Dataset entries:
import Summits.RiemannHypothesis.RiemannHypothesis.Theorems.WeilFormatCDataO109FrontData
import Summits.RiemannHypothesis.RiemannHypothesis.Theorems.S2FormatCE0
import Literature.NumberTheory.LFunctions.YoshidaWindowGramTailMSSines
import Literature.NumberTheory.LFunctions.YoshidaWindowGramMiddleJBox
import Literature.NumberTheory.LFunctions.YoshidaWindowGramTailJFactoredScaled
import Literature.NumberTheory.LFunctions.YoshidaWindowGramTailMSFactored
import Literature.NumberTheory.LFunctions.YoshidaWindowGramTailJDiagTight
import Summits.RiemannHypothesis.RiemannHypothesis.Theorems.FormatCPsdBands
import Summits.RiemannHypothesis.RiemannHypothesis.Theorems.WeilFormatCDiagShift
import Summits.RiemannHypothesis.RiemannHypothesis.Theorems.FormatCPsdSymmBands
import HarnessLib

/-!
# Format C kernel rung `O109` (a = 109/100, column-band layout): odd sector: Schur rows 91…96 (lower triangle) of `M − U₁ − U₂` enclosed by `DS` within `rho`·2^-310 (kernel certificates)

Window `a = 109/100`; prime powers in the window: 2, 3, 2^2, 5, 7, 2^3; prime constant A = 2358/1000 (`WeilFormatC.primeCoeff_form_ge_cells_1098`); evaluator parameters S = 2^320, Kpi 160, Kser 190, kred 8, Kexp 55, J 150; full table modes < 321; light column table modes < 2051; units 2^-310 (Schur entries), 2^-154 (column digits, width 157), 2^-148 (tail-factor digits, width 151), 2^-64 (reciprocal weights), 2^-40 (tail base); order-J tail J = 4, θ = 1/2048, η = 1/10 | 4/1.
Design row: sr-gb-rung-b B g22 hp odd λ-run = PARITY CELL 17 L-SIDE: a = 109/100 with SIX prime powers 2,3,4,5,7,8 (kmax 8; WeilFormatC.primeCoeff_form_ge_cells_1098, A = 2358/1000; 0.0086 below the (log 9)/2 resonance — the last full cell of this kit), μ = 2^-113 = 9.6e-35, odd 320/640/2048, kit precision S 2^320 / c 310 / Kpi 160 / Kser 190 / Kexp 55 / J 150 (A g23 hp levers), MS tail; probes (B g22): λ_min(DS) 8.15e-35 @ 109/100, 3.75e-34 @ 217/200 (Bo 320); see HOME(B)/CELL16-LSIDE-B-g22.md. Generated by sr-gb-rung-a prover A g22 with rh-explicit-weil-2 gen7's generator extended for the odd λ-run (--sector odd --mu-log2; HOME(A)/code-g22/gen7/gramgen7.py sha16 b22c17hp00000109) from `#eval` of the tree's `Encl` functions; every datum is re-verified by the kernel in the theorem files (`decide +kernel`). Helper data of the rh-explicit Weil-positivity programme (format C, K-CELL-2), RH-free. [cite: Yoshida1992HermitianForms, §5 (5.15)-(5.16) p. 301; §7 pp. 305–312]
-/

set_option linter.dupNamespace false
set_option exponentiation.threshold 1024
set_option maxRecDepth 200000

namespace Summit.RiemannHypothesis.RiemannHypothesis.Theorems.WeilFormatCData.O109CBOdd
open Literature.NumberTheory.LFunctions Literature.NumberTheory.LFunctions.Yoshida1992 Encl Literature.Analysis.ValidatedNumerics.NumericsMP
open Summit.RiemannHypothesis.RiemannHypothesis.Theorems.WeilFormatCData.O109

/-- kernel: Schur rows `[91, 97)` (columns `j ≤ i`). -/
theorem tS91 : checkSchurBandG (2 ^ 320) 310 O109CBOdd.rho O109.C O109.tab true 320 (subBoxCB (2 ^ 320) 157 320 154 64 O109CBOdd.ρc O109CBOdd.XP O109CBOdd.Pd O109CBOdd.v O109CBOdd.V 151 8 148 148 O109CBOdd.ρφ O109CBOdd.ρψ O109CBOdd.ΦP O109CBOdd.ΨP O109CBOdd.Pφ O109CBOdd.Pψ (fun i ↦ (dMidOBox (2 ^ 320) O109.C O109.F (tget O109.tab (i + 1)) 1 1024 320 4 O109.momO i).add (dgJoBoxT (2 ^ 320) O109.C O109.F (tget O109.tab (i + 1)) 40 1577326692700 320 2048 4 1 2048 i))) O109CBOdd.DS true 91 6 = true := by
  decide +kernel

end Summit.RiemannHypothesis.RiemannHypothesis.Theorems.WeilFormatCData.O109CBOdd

* * *

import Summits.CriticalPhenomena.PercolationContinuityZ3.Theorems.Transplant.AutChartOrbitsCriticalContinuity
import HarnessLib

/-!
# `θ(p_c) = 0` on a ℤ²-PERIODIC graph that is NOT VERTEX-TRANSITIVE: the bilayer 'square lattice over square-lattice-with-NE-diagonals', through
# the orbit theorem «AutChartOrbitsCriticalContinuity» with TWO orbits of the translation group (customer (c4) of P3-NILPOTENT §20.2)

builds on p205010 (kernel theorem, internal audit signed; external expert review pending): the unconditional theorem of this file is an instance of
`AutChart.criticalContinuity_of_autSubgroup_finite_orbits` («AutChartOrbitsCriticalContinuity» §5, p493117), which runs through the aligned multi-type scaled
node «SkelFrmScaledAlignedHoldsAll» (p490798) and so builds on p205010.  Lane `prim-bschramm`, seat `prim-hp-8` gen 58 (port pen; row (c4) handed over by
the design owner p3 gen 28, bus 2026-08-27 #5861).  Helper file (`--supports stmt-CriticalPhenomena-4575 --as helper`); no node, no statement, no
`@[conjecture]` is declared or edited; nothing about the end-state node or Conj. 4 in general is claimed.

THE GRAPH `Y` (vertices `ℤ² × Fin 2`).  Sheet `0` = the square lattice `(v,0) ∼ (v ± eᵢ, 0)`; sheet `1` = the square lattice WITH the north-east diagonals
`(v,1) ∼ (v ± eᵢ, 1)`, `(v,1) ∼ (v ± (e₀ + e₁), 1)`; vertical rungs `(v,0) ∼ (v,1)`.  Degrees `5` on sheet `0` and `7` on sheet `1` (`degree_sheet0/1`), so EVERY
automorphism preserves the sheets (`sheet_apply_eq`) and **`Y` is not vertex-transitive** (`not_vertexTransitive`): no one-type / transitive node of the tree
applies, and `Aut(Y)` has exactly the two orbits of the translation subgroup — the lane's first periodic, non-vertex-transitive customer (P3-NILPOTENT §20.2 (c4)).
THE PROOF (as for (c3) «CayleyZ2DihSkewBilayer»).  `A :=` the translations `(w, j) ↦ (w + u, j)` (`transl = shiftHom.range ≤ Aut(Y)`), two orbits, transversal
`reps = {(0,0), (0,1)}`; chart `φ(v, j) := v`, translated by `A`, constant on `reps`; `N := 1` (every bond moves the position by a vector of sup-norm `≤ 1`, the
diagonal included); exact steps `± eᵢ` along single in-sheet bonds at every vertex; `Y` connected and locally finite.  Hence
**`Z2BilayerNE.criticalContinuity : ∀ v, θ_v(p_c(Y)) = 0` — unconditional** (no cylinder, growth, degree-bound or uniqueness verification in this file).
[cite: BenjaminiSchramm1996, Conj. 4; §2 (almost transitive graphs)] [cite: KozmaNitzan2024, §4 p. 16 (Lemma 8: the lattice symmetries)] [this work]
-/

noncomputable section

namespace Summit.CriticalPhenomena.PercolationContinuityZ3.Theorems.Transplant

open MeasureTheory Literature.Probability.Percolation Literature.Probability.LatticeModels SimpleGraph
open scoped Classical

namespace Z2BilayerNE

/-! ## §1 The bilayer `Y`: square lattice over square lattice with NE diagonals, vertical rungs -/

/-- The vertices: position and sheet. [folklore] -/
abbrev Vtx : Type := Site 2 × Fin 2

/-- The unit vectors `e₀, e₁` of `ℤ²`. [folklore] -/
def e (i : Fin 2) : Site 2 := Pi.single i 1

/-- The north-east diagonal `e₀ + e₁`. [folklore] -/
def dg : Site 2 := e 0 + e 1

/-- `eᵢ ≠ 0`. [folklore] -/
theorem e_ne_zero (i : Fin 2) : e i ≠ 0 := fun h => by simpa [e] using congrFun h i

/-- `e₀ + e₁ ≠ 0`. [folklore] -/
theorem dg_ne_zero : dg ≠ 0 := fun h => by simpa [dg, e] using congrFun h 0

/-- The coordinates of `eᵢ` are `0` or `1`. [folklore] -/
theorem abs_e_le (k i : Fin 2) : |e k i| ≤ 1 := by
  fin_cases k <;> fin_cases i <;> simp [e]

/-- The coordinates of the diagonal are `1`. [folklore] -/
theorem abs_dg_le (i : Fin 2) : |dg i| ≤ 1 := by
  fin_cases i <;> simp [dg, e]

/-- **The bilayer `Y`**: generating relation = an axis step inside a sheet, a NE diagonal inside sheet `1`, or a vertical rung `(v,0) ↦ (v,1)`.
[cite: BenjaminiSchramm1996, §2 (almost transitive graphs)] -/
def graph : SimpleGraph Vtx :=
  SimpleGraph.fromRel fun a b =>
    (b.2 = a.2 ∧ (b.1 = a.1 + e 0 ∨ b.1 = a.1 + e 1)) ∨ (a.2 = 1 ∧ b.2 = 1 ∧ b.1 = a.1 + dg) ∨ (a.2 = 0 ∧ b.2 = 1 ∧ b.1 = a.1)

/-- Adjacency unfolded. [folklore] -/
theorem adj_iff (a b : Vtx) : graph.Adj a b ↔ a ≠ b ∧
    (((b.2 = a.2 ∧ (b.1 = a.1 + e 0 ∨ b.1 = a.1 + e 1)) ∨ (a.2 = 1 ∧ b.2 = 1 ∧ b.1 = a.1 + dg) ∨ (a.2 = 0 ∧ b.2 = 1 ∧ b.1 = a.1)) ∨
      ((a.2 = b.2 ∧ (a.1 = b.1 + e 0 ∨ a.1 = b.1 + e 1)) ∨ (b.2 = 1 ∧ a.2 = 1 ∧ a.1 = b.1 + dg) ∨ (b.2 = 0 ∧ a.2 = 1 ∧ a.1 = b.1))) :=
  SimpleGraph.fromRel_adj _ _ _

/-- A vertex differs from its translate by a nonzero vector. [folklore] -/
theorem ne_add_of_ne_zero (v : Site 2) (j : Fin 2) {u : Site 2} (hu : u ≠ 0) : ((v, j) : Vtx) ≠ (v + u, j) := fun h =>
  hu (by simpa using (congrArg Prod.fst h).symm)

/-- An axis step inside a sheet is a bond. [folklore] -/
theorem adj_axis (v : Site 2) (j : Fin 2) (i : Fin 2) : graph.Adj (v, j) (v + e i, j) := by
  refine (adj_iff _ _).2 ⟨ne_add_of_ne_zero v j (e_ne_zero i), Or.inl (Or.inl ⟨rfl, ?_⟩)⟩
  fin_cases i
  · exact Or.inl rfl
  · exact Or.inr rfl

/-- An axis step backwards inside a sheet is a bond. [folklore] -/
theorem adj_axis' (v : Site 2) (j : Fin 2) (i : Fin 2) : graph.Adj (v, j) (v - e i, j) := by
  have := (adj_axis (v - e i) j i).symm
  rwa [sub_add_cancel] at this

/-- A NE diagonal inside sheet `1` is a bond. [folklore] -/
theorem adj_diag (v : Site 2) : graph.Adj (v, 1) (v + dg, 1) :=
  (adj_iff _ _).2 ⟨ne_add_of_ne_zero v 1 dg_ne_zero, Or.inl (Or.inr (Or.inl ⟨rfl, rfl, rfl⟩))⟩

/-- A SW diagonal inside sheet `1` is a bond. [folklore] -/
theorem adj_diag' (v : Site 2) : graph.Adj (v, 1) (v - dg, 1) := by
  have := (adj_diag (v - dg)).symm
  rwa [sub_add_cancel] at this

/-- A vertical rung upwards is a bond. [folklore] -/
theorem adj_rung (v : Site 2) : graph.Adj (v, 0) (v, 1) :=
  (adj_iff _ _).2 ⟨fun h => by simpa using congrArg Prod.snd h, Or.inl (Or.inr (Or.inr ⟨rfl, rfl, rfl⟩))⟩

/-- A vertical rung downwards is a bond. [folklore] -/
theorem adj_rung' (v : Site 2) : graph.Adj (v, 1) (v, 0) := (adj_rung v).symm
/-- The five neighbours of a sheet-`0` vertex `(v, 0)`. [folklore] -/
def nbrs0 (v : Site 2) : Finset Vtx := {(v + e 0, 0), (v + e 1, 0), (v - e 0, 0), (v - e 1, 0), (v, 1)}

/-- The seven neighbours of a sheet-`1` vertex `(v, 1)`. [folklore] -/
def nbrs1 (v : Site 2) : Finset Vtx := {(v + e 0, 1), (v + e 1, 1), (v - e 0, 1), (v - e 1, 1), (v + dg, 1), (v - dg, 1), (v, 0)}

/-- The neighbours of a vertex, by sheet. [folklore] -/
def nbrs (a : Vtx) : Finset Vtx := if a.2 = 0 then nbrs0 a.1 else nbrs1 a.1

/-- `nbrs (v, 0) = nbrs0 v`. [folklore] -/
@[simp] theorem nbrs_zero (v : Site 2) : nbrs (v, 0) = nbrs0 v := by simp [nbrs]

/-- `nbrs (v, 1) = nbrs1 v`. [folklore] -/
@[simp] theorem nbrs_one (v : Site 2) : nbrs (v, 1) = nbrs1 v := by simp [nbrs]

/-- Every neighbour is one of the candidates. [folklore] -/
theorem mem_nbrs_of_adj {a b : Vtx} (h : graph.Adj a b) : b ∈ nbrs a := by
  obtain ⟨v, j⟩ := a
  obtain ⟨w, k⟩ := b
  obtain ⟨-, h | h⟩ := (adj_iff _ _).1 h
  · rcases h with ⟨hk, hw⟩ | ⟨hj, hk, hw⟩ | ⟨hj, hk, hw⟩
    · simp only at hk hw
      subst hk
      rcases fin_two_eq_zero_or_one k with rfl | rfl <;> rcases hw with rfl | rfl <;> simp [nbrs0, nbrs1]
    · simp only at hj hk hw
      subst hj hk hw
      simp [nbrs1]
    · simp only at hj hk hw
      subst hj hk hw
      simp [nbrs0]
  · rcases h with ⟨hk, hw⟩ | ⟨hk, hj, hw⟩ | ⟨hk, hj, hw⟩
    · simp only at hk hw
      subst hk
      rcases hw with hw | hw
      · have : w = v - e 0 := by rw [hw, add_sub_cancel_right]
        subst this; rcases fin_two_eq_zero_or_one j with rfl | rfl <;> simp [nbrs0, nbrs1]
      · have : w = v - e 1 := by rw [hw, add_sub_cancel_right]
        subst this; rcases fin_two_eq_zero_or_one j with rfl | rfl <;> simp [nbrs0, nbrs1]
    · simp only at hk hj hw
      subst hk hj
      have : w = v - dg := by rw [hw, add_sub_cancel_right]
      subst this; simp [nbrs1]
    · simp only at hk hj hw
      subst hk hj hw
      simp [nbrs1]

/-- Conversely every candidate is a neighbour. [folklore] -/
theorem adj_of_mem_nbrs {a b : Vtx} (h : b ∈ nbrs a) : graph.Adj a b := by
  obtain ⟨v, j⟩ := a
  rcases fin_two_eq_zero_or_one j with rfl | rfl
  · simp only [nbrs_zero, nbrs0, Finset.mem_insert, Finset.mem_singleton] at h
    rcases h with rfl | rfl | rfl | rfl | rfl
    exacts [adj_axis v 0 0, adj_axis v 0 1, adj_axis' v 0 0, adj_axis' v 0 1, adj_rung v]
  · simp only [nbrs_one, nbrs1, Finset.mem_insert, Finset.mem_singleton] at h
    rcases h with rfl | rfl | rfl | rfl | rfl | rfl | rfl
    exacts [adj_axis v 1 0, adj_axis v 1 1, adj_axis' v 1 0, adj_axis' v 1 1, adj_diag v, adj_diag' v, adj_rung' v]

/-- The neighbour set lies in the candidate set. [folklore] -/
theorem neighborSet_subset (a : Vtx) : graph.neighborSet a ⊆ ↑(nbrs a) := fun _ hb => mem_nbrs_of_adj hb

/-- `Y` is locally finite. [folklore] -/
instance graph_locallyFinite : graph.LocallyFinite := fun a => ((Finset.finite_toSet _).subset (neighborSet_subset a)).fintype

* * *

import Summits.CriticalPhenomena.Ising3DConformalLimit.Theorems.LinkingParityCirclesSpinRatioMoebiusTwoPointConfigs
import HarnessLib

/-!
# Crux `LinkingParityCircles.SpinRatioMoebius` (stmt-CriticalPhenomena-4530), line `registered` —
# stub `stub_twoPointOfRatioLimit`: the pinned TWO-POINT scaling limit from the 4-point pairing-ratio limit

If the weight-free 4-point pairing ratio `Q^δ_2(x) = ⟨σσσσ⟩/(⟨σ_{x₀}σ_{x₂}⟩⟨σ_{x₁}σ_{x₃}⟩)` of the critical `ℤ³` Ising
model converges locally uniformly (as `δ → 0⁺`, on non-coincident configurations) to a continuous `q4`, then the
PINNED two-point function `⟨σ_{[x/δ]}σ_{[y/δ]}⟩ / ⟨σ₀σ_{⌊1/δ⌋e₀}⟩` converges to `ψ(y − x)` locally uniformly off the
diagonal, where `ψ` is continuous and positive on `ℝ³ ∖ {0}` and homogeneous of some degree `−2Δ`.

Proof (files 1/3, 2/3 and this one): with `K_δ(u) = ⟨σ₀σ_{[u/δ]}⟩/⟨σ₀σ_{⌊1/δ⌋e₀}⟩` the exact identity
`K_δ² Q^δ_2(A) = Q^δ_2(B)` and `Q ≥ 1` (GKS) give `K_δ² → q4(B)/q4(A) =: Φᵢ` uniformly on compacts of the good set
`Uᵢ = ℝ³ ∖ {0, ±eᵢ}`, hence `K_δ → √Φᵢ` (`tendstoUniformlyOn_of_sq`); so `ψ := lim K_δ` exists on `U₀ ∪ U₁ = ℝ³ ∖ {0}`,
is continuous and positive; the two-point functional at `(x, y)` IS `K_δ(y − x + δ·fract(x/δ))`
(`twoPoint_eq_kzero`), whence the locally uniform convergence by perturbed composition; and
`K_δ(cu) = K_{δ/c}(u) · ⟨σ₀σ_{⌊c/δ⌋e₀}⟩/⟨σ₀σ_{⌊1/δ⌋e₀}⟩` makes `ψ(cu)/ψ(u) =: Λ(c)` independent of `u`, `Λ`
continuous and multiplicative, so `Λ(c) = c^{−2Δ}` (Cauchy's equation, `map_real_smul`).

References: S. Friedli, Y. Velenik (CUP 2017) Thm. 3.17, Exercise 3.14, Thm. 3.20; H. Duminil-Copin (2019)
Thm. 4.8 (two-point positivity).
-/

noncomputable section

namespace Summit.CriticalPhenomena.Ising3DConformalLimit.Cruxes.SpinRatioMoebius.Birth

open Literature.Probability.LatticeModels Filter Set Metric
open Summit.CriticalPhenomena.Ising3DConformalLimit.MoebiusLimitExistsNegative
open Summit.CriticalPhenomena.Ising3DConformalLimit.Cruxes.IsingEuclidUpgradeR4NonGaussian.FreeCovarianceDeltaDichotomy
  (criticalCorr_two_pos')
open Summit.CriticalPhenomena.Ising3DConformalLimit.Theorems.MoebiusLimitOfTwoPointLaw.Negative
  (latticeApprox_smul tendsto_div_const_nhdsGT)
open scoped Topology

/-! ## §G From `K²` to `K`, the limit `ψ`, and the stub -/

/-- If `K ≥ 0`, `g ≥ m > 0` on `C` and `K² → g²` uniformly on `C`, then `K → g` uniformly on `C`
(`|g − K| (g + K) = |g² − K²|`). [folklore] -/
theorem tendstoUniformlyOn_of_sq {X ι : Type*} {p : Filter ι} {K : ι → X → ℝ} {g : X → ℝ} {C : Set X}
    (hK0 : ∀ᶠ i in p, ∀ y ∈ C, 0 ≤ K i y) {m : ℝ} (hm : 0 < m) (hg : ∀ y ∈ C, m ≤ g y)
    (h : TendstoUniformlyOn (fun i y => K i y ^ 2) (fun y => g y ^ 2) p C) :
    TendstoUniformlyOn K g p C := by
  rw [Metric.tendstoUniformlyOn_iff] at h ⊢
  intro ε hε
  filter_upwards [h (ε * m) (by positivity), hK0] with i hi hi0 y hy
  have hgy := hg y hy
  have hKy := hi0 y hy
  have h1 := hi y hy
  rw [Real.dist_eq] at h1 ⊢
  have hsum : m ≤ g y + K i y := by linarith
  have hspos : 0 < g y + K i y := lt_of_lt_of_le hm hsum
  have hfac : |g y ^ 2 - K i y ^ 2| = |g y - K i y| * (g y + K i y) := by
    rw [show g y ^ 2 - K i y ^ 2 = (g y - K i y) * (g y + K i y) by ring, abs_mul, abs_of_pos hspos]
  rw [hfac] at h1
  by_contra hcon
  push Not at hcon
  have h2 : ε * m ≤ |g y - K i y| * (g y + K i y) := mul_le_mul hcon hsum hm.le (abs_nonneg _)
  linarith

__TASK TO COMPLETE__. Set down, exactly as they appear above, all lines from the one that has "have hgy := hg y hy" down to the one that has "have hfac : |g", including those two and no others.

__YOUR RESPONSE__.
  have hgy := hg y hy
  have hKy := hi0 y hy
  have h1 := hi y hy
  rw [Real.dist_eq] at h1 ⊢
  have hsum : m ≤ g y + K i y := by linarith
  have hspos : 0 < g y + K i y := lt_of_lt_of_le hm hsum
  have hfac : |g y ^ 2 - K i y ^ 2| = |g y - K i y| * (g y + K i y) := by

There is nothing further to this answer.